Perhaps the most famous example of insider trading that ever saw the inside of a courtroom was the case involving home decorator and television personality Martha Stewart. In 2003, Stewart was indicted by a federal grand jury on charges of securities fraud, making false statements, and partaking in the obstruction of justice after selling off all her shares of a public stock based on an insider’s “tip.” Merrill Lynch’s Peter Bacanovic, Stewart’s stockbroker, was also indicted on charges of obstruction of justice and perjury for his part in the case.

It all started on December 27, 2001, when Bacanovic’s assistant, Douglas Faneuil, learned that Samuel Waksal, then the chief executive of biopharmaceutical company ImClone Systems, was looking to sell all his ImClone shares. Merrill Lynch was, at the time, ImClone’s broker, and the company’s shares were valued at nearly $7.5 million. Faneuil then brought this information to Bacanovic.

During Stewart’s trial, federal prosecutors stated that Waksal had tried to sell off his shares after learning that the FDA was going to publish a negative report on Erbitux, a promising new cancer drug that played a major role in ImClone’s business. Faneuil ultimately pled guilty to lying to investigators about his part in the case. Stewart had been elected to serve as a director of the New York Stock Exchange right before this situation was made public, however she resigned the day after Faneuil entered his plea.

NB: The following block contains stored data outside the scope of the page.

import Summits.CriticalPhenomena.SAWScalingLimit.Theses.SAWConfRestriction

/-!
# `AssemblyTarget` (stmt-CriticalPhenomena-11213): LSW characterisation → target → `SAWScalingLimit` for `SAWConfRestriction`

Support item stmt-CriticalPhenomena-11213 of route `SAWConfRestriction` (frame statement #1, fact → X1 → Statement).  Given
the Lawler–Schramm–Werner characterisation by name (`Literature.Probability.RandomPlanarGeometry.LawlerSchrammWerner2003`,
a named fact taken as an antecedent — nothing is asserted about it here) and the route's target (a chordal family `P` with
(lim), (conf), (restr), (simple)), the fact gives `IsSLELaw (8/3) D (P D)` for every Dobrushin domain, i.e. `P D` is the
push-forward of Wiener measure under a chordal SLE_{8/3} curve `Γ`; moving the test integrals of (lim) along `integral_map`
(the discrete side is measurable for the discrete σ-algebra, `SAW.aemeasurable_curve`) yields `ConvergesInLawToSLE (8/3)`,
i.e. `SAWScalingLimit`.  Same term as the route's certified deciding theorem `closes`, with the target's clauses read off.
[cite: LawlerSchrammWerner2003Restriction, Thm 8.4]
-/

namespace Summit.CriticalPhenomena.SAWScalingLimit.Theorems

open Summit.CriticalPhenomena.SAWScalingLimit.Theses

/-- **`AssemblyTarget` (stmt-CriticalPhenomena-11213)**: `LawlerSchrammWerner2003 → Target → SAWScalingLimit` for route
`SAWConfRestriction`. [cite: LawlerSchrammWerner2003Restriction, Thm 8.4] -/
theorem ConfRestrictionAssemblyTarget_proof : SAWConfRestriction.AssemblyTarget := by
  intro hLSW hT
  obtain ⟨P, hch, hlim, hconf, hrestr, hsimple⟩ := hT
  have hsle : ∀ D : Literature.Probability.RandomPlanarGeometry.DobrushinDomain,
      Literature.Probability.RandomPlanarGeometry.IsSLELaw ((8 : NNReal) / 3) D (P D) :=
    hLSW P hch hconf hrestr hsimple
  intro D a b hab
  obtain ⟨Γ, hΓ, hPD⟩ := hsle D
  refine ⟨Γ, hΓ, Filter.Eventually.of_forall fun δ =>
    Literature.Probability.RandomPlanarGeometry.SAW.aemeasurable_curve _ _ _ _, fun f => ?_⟩
  have h := hlim D a b hab f
  simp only [id_eq, hPD] at h
  rwa [MeasureTheory.integral_map hΓ.aemeasurable f.continuous.aestronglyMeasurable] at h

end Summit.CriticalPhenomena.SAWScalingLimit.Theorems
import Literature.Barriers.CriticalPhenomena.IsingTrivialityFromDimensionFourProofs
import Literature.Barriers.CriticalPhenomena.IsingTrivialityFromDimensionFourTwoFacts
import Literature.Probability.LatticeModels.HighDimTrivialityUrsellFourHolds
import HarnessLib

/-!
# Discharges of named facts of `IsingTrivialityFromDimensionFour.lean`

`Literature/Barriers/CriticalPhenomena/IsingTrivialityFromDimensionFourHolds.lean` —
proofs-only sibling of `IsingTrivialityFromDimensionFour.lean` (no definitions, no named
facts). Each theorem below closes a named fact `X : Prop` of that file as `X_holds : X` by
composing an ACCEPTED reduction theorem of the tree with the ACCEPTED unconditional `_holds`
discharges of all of its hypotheses; nothing is re-proved and no statement is changed.
Recorded by the librarian sweep g25 (2026-08-16, pass 5c: facts dischargeable in one line from
the tree's own lemmas), so that the facts census, `#h21_route_deps` and the cone guardrail see
these facts as theorems.

Discharged here:

* `IsingTrivialityFromDimensionFour_holds` := `of_ursellFourSum_le`
  `aizenmanDuminilCopin_ursellFourSum_le_holds`
  (`IsingTrivialityFromDimensionFourTwoFacts.lean`).
* `criticalSmearedMGF_bound_four_nonneg_holds` := `of_printedBound`
  `aizenmanDuminilCopin_mgf_normalizedField_bound_abs_holds`
  (`IsingTrivialityFromDimensionFourProofs.lean`).

## References

* [AizenmanCDM2020] — see `lean/references.bib` and the docstring of the fact in `IsingTrivialityFromDimensionFour.lean`.
* [AizenmanCMP1982] — see `lean/references.bib` and the docstring of the fact in `IsingTrivialityFromDimensionFour.lean`.
* [AizenmanDuminilCopinAnnals2021] — see `lean/references.bib` and the docstring of the fact in `IsingTrivialityFromDimensionFour.lean`.
* [DuminilCopinICM2022] — see `lean/references.bib` and the docstring of the fact in `IsingTrivialityFromDimensionFour.lean`.
* [FrohlichTrivialityNPB1982] — see `lean/references.bib` and the docstring of the fact in `IsingTrivialityFromDimensionFour.lean`.
* [Panis2023Triviality] — see `lean/references.bib` and the docstring of the fact in `IsingTrivialityFromDimensionFour.lean`.
-/

namespace Literature.Barriers.CriticalPhenomena

/-- **Discharge of the named fact `IsingTrivialityFromDimensionFour`**
(`IsingTrivialityFromDimensionFour.lean`): Barrier `IsingTrivialityFromDimensionFour`. For
every `d ≥ 4` the critical nearest-neighbour Ising model on `ℤ^d` has NO non-Gaussian smeared
scaling limit: … — obtained as `of_ursellFourSum_le` applied to the tree's unconditional
discharge `aizenmanDuminilCopin_ursellFourSum_le_holds` of its hypothesis (reduction in
`IsingTrivialityFromDimensionFourTwoFacts.lean`).
[cite: AizenmanDuminilCopinAnnals2021, §1.1]
[cite: AizenmanCDM2020, §8.1 eqs. (8.2), (8.4) and §10.1 eqs. (10.1)–(10.2)]
[cite: AizenmanCDM2020, Lemma 8.1 and eq. (8.2)]
[cite: AizenmanDuminilCopinAnnals2021, §1.3 (tree diagram bound, infrared bound, dimension count)]
[cite: AizenmanCDM2020, §8.1 eq. (8.5)]
[cite: DuminilCopinICM2022, §6.4]
[cite: AizenmanCMP1982]
[cite: FrohlichTrivialityNPB1982]
[cite: AizenmanDuminilCopinAnnals2021, Theorem 1.3 and Proposition 1.4]
[cite: Panis2023Triviality, §1.1 (footnote)]
[cite: AizenmanCDM2020, §11 (1)]
[cite: AizenmanCDM2020, §6 and §11 (1)]
[cite: DuminilCopinICM2022, §6.1]
[cite: DuminilCopinICM2022, §6.5]
[cite: AizenmanDuminilCopinAnnals2021, Definition 1.1]
[cite: AizenmanDuminilCopinAnnals2021, §3.2 (closing remark) and §6 (Discussion after the mixing theorem)]
[cite: Panis2023Triviality, Theorem 1.2 and Corollary 1.11]
[cite: AizenmanDuminilCopinAnnals2021, §6.3 (p. 26)]
[cite: AizenmanDuminilCopinAnnals2021, Theorem 1.3 and Theorem 5.6]
[cite: DuminilCopinICM2022, §5.2 ("When h=0 and β=β_c … this is also the case [AizDumSid15]
[cite: AizenmanDuminilCopinAnnals2021, Theorem 1.2 and Proposition 1.4]
[cite: AizenmanDuminilCopinAnnals2021, Theorem 1.3, Theorem 5.6 and §6.3]
[cite: AizenmanCDM2020, Theorem 2.2] -/
theorem IsingTrivialityFromDimensionFour_holds :
    IsingTrivialityFromDimensionFour :=
  Literature.Barriers.CriticalPhenomena.IsingTrivialityFromDimensionFour.of_ursellFourSum_le
    Literature.Probability.LatticeModels.aizenmanDuminilCopin_ursellFourSum_le_holds

/-- **Discharge of the named fact `criticalSmearedMGF_bound_four_nonneg`**
(`IsingTrivialityFromDimensionFour.lean`): NAMED FACT — marginal triviality in `d = 4`, as the
printed proof establishes it and p. 6 uses it (Aizenman–Duminil-Copin 2021, Proposition 1.4
with §6.3): there exist `c, C > 0` such that for the n.n.f. … — obtained as `of_printedBound`
applied to the tree's unconditional discharge
`aizenmanDuminilCopin_mgf_normalizedField_bound_abs_holds` of its hypothesis (reduction in
`IsingTrivialityFromDimensionFourProofs.lean`).
[cite: AizenmanDuminilCopinAnnals2021, Proposition 1.4 (p. 6) with §6.3 (p. 26, "f vanishes outside [-r,r] -/
theorem criticalSmearedMGF_bound_four_nonneg_holds :
    criticalSmearedMGF_bound_four_nonneg :=
  Literature.Barriers.CriticalPhenomena.criticalSmearedMGF_bound_four_nonneg.of_printedBound
    Literature.Probability.LatticeModels.aizenmanDuminilCopin_mgf_normalizedField_bound_abs_holds

end Literature.Barriers.CriticalPhenomena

The indictment went on to explain that Bacanovic had instructed Faneuil to inform Stewart that Waksal intended to sell off all his stock. Stewart then instructed Faneuil to sell off all her stock in the company, which added up to about 4,000 shares. Minutes later, all of Stewart’s shares were sold, to the tune of almost $230,000. The stock sales took place days before ImClone publicly announced that is application to the FDA for approval of Erbitux had been rejected due to insufficient data. Ironically, a study published after the fact concluded that Erbitux was, in fact, effective in fighting cancer.

The indictment went on to say that:

“As a client of Merrill Lynch and as a former securities broker, Martha Stewart knew that information regarding the sale and attempted sale of the Waksal shares had been communicated to her in violation of the duties of trust and confidence owed to Merrill Lynch and its clients.”

Waksal pled guilty to securities fraud and was sentenced to more than the maximum of seven years’ imprisonment that was initially expected. He was given a jail sentence of 87 months, or seven years and three months, along with a fine of $4.3 million in restitution. Stewart was not as heavily penalized. She was found guilty on all four counts of obstruction of justice and lying to investigators, and her sentence was affirmed on appeal. However, she only ended up serving five months in prison at the Alderson Federal Prison Camp in West Virginia, five months of house arrest, and two years of probation upon her release.

Related Legal Terms and Issues

  • Restitution – The restoration of rights or property previously taken away or surrendered; reparation made by giving compensation for loss or injury caused by wrongdoing.
  • Shareholder – Someone who owns shares in a company. A shareholder, also referred to as a “stockholder,” profits when the company makes money, but also loses money when the company is unsuccessful.
  • Stock – A type of security that signifies an investor’s partial ownership of a corporation.
  • Stockbroker – Someone who buys and sells stock on behalf of his clients.
  • Stock Market – The collection of markets wherein the stocks of publicly held companies are traded, or bought and sold, by the companies’ investors.
  • Trial – A formal presentation of evidence before a judge and jury for the purpose of determining guilt or innocence in a criminal case, or to make a determination in a civil matter.